Question for today: What are your thoughts on time?
My answer:
My thoughts on time tend to shift constantly—depending on who I’m with, what I’m doing, where I am, and why I’m doing it. It’s a slippery, shapeshifting thing.
This morning, while walking my dog Andy, I found myself feeling impatient to get on with the day—which made no sense, considering I’d already been up and moving for hours. It’s fascinating how our perception of time affects how we feel about it. There’s never enough time. Then again, sometimes we have too much time. Time is precious. Time heals all wounds. We have all the time in the world—or none at all. These phrases rushed into my head without effort (and you can Google plenty more).
Today, I want to explore my time. My perceived lack of it, and how that perception shapes my day.

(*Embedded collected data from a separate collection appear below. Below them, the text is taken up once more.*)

/-
Copyright: the b2b-balaban T⁴-continuum CRUX team, row NE7b OWNER lineage `t4-ne7b-p1` (gen 142). Project licence.
-/
import Summits.QuantumFields.BalabanUV.T4Continuum.Spine.NE7b.SupFourthKernelTwoPointLetters
import Summits.QuantumFields.BalabanUV.T4Continuum.Spine.NE7b.SupHessianVectorGeometryLetters
import Summits.QuantumFields.BalabanUV.T4Continuum.Spine.NE7b.SupFourPointTreeRowSum
import Summits.QuantumFields.BalabanUV.T4Continuum.Spine.NE7b.SupWhitenedFourthKernelPieces

/-!
# FINITE-SUM TOOLS FOR THE FOUR FIXED-SLOT LETTERS OF THE ORDER-FOUR ENTRY MAJORANT (the order-4 block of the kernel-letter CLASS MAP, third
# file).  (526)'s background-free majorant `M_{xyzt}` of `|∂⁴W[e_y,e_z,e_t,e_x]|` is a sum of: `K4_{yztx}`; seven two-point letters
# `E(a,b) = Σ_w(Dᵀa)_w(Dᵀb)_w∕c` between the vectors `k^{abc}_w = Σ_u|A_{uw}|K4_{abcu}`, `b^v_w = Σ_u|A_{uw}|Hk_{vu}`, `g^{ab}_w = Σ_u|A_{uw}|K3_{abu}`;
# six supported three-point terms `𝟙[Hk ≠ 0]·C∕(ρρ)` (a STAR at `x` or a PATH through `x`); and the sixteen-tree polynomial of `κ₄`.  To
# ITERATE, the class map needs `Σ` of `M` over three indices with EACH of the four slots fixed.  This file supplies the generic pieces:
# §1 three "master" two-point sums (a MASS family against a COLUMN family, in either order of the factors and of the summations; from (480)
# `two_point_family_sum_le`), §2 the `K4`-vector masses with the second or third slot fixed (letters `k4s2`, `k4s3`; (512) has slots one and
# four), §3 sums of supported terms (`Σ_i 𝟙[h_i ≠ 0]g_i ≤ n·B`) and the EIGHT star∕path tree sums with a support edge (root at each vertex),
# §4 the sixteen-tree sums with the second, third or fourth site fixed (from (488) by the symmetry of `r` — three reversed pairs rewritten),
# §5 `sum3_swap13` (the one reindexing (522) lacks) (row NE7b, node U5c; (480), (512), (510), (488), (522) BY NAME; [folklore] finite sums)

Cell `pub-balaban`, sub-cell `t4`, spine estimate NE7b (`T4WeightBudget.RelWeightBound`; the cell's OWN estimate — NOT PRINTED in
[Bałaban 1983–89], NOT PROVED).  Crux-route work under `Spine/NE7b/` by the row OWNER (`t4-ne7b-p1` gen 142, file (527)) under FREEZE
(0)'s crux-prover clause; NOTHING of Bałaban's is named as a Lean object, valued or asserted; no `T4Continuum/Support` leaf typed; no
`def`, no notation; zero `sorry`.  Imports (BY NAME): the OWNER's (512) `…SupFourthKernelTwoPointLetters` ((480) `two_point_family_sum_le`,
`two_point_symm` through it), (510) `…SupHessianVectorGeometryLetters` ((463) `tree_double_sum_le`), (488) `…SupFourPointTreeRowSum`
(`tree_sum_row_le`), (522) `…SupWhitenedFourthKernelPieces` (`sum3_*`).

WHAT IS PROVED ([folklore]): §1 `master_two_point`, `master_two_point_rev`, `master_two_point_single_rev`; §2 `third_vector_mass_two`,
`third_vector_mass_three`; §3 `sum_ite_zero`, `ite_support_sum_le`, `star_root_x`, `star_root_i`, `star_root_j`, `star_root_k`, `path_root_x`,
`path_root_a`, `path_root_b`, `path_root_c`; §4 `tree16_sum_slot_two`, `tree16_sum_slot_three`, `tree16_sum_slot_four`; §5 `sum3_swap13`; §6 toy.

HONEST (what this is NOT).  Finite sums; the four slot letters of `M` themselves (the instantiation) are the next files; scalar skeleton ((A3),
NC-NE7b-α UNRULED); nothing of Bałaban's asserted.  BY-NAME EFFECT ON THE WALL: NONE.  NE7b NOT PRINTED ∕ NOT PROVED; spine PROVED 0∕9; rung
(B)+1 — the programme's measures remain FINITE-torus statements; NOT the mass gap, NOT Clay.  HONEST DEPENDENCY: continuum YM on T⁴ ⇐ BetaPertH ∧
nine spine estimates (0∕9 proved); BetaPertH ⇐ (D1) ∧ (D4) ∧ CAP+tail; G-an2-4 gates asym, D1 and NE2∕3∕4.
-/

set_option autoImplicit false
set_option maxSynthPendingDepth 3

noncomputable section

namespace Summit.QuantumFields.BalabanUV.T4Continuum.NE7b.SupFourthKernelSlotSums

open Finset Real
open scoped BigOperators
open SupThirdKernelEntryLetters (two_point_symm two_point_family_sum_le)
open SupThirdCumulantTreeDecay (tree_double_sum_le)
open SupFourPointTreeRowSum (tree_sum_row_le)

variable {ι κ : Type} [Fintype ι] [DecidableEq ι] [Fintype κ] [DecidableEq κ]

/-! ## §1. The master two-point sums -/

section Master

variable {D : κ → κ → ℝ} {dr dc c : ℝ}

omit [DecidableEq ι] [Fintype ι] [DecidableEq κ] in
/-- **MASS × COLUMN**: `Σ_pΣ_v E(a_p, b_v) ≤ am·bc·dr·dc∕c` for a family `a` of total mass `Σ_pΣ_w a_{pw} ≤ am` and a family `b` with column
letter `Σ_v b_{vw} ≤ bc` (all `w`). [folklore] -/
theorem master_two_point {β γ : Type} [Fintype β] [Fintype γ] [Nonempty κ] {a : β → κ → ℝ} {b : γ → κ → ℝ} {am bc : ℝ}
    (hD : ∀ x y, 0 ≤ D x y) (hDr : ∀ z, ∑ w, D z w ≤ dr) (hDc : ∀ w, ∑ z, D z w ≤ dc) (hc : 0 < c)
    (ha : ∀ p z, 0 ≤ a p z) (hb : ∀ v z, 0 ≤ b v z) (ham : ∑ p, ∑ z, a p z ≤ am) (hbc : ∀ z, ∑ v, b v z ≤ bc) (hbc0 : 0 ≤ bc) :
    ∑ p, ∑ v, ∑ w, (∑ z', D z' w * (a p) z') * (∑ z', D z' w * (b v) z') / c ≤ am * bc * dr * dc / c := by
  obtain ⟨w₀⟩ := ‹Nonempty κ›
  have hdr : 0 ≤ dr := (Finset.sum_nonneg fun w _ => hD w₀ w).trans (hDr w₀)
  have hdc : 0 ≤ dc := (Finset.sum_nonneg fun z _ => hD z w₀).trans (hDc w₀)
  have hK : 0 ≤ bc * dr * dc / c := by positivity
  calc ∑ p, ∑ v, ∑ w, (∑ z', D z' w * (a p) z') * (∑ z', D z' w * (b v) z') / c ≤ ∑ p, (∑ z, a p z) * bc * dr * dc / c :=
        Finset.sum_le_sum fun p _ => two_point_family_sum_le hD hDr hDc hc (ha p) hb hbc
    _ = (∑ p, ∑ z, a p z) * (bc * dr * dc / c) := by rw [Finset.sum_mul]; exact Finset.sum_congr rfl fun p _ => by ring
    _ ≤ am * (bc * dr * dc / c) := mul_le_mul_of_nonneg_right ham hK
    _ = am * bc * dr * dc / c := by ring

omit [DecidableEq ι] [Fintype ι] [DecidableEq κ] in
/-- **COLUMN × MASS, column index outer**: `Σ_vΣ_p E(b_v, a_p) ≤ am·bc·dr·dc∕c`. [folklore] -/
theorem master_two_point_rev {β γ : Type} [Fintype β] [Fintype γ] [Nonempty κ] {a : β → κ → ℝ} {b : γ → κ → ℝ} {am bc : ℝ}
    (hD : ∀ x y, 0 ≤ D x y) (hDr : ∀ z, ∑ w, D z w ≤ dr) (hDc : ∀ w, ∑ z, D z w ≤ dc) (hc : 0 < c)
    (ha : ∀ p z, 0 ≤ a p z) (hb : ∀ v z, 0 ≤ b v z) (ham : ∑ p, ∑ z, a p z ≤ am) (hbc : ∀ z, ∑ v, b v z ≤ bc) (hbc0 : 0 ≤ bc) :
    ∑ v, ∑ p, ∑ w, (∑ z', D z' w * (b v) z') * (∑ z', D z' w * (a p) z') / c ≤ am * bc * dr * dc / c := by
  calc ∑ v, ∑ p, ∑ w, (∑ z', D z' w * (b v) z') * (∑ z', D z' w * (a p) z') / c = ∑ v, ∑ p, ∑ w, (∑ z', D z' w * (a p) z') * (∑ z', D z' w * (b v)
      z') / c :=
        Finset.sum_congr rfl fun v _ => Finset.sum_congr rfl fun p _ => two_point_symm _ _ D c
    _ = ∑ p, ∑ v, ∑ w, (∑ z', D z' w * (a p) z') * (∑ z', D z' w * (b v) z') / c := Finset.sum_comm
    _ ≤ _ := master_two_point hD hDr hDc hc ha hb ham hbc hbc0

omit [DecidableEq ι] [Fintype ι] [DecidableEq κ] in
/-- **COLUMN × SINGLE VECTOR**: `Σ_v E(b_v, a) ≤ (Σa)·bc·dr·dc∕c`. [folklore] -/
theorem master_two_point_single_rev {γ : Type} [Fintype γ] {a : κ → ℝ} {b : γ → κ → ℝ} {bc : ℝ}
    (hD : ∀ x y, 0 ≤ D x y) (hDr : ∀ z, ∑ w, D z w ≤ dr) (hDc : ∀ w, ∑ z, D z w ≤ dc) (hc : 0 < c)
    (ha : ∀ z, 0 ≤ a z) (hb : ∀ v z, 0 ≤ b v z) (hbc : ∀ z, ∑ v, b v z ≤ bc) :
    ∑ v, ∑ w, (∑ z', D z' w * (b v) z') * (∑ z', D z' w * a z') / c ≤ (∑ z, a z) * bc * dr * dc / c := by
  calc ∑ v, ∑ w, (∑ z', D z' w * (b v) z') * (∑ z', D z' w * a z') / c = ∑ v, ∑ w, (∑ z', D z' w * a z') * (∑ z', D z' w * (b v) z') / c :=
      Finset.sum_congr rfl fun v _ => two_point_symm _ _ D c
    _ ≤ _ := two_point_family_sum_le hD hDr hDc hc ha hb hbc

end Master

/-! ## §2. The `K4`-vector masses with the second or the third slot fixed -/

section Masses

variable {K4 : ι → ι → ι → ι → ℝ} {A : Matrix ι κ ℝ} {αr k4s2 k4s3 : ℝ}

omit [DecidableEq ι] [DecidableEq κ] in
/-- **Slot-2 mass**: `Σ_xΣ_tΣ_w k^{xyt}_w ≤ αr·k4s2` for the letter `Σ_xΣ_tΣ_u K4_{xytu} ≤ k4s2`. [folklore] -/
theorem third_vector_mass_two (hK40 : ∀ x y z u, 0 ≤ K4 x y z u) (hαr : ∀ u, ∑ w, |A u w| ≤ αr)
    (hk4s2 : ∀ y, ∑ x, ∑ t, ∑ u, K4 x y t u ≤ k4s2) (y : ι) : ∑ x, ∑ t, ∑ w, ∑ u, |A u w| * K4 x y t u ≤ αr * k4s2 := by
  rcases isEmpty_or_nonempty ι with hι | ⟨⟨u₀⟩⟩
  · exact (hι.false y).elim
  have hαr0 : 0 ≤ αr := (Finset.sum_nonneg fun w _ => abs_nonneg (A u₀ w)).trans (hαr u₀)
  have hin : ∀ x t, ∑ w, ∑ u, |A u w| * K4 x y t u ≤ αr * ∑ u, K4 x y t u := fun x t => by
    rw [Finset.sum_comm, Finset.mul_sum]
    refine Finset.sum_le_sum fun u _ => ?_
    calc ∑ w, |A u w| * K4 x y t u = (∑ w, |A u w|) * K4 x y t u := (Finset.sum_mul _ _ _).symm
      _ ≤ αr * K4 x y t u := mul_le_mul_of_nonneg_right (hαr u) (hK40 x y t u)
  calc ∑ x, ∑ t, ∑ w, ∑ u, |A u w| * K4 x y t u ≤ ∑ x, ∑ t, αr * ∑ u, K4 x y t u :=
        Finset.sum_le_sum fun x _ => Finset.sum_le_sum fun t _ => hin x t
    _ = αr * ∑ x, ∑ t, ∑ u, K4 x y t u := by simp only [Finset.mul_sum]
    _ ≤ αr * k4s2 := mul_le_mul_of_nonneg_left (hk4s2 y) hαr0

I often feel like I don’t have enough time. This, from the woman who spent last night scrolling through Facebook, then Instagram, then YouTube—hours gone. I could’ve read a book, watched a movie, painted something. But I scrolled. I even deleted Instagram recently… only to reinstall it so I could follow an artist—who I can’t even find now. Classic. I know I’ve vented about this before, and honestly, the problem isn’t the app. It’s me. And I know how to manage it… given enough time. (Cue laugh track.)
I’m teasing myself a bit, but there’s a more serious thread here I want to follow. Lately, I’ve been thinking about how we store time. How we try to save it, schedule it, and parcel it out for productivity. Why do we do that?
I keep a planner. I have a calendar and a list of things that need to get done. But do they really? What would happen if I moved through my day more like I did as a kid—with curiosity and ease, without hard stops or checklists? That said, I do enjoy structure. Having an outline gives me a sense of peace. But within that structure, is there space to feel more present? More connected? How can I engage with time in a way that leaves me feeling fulfilled at the end of the day?
That’s the question I’m sitting with. That’s today’s quest.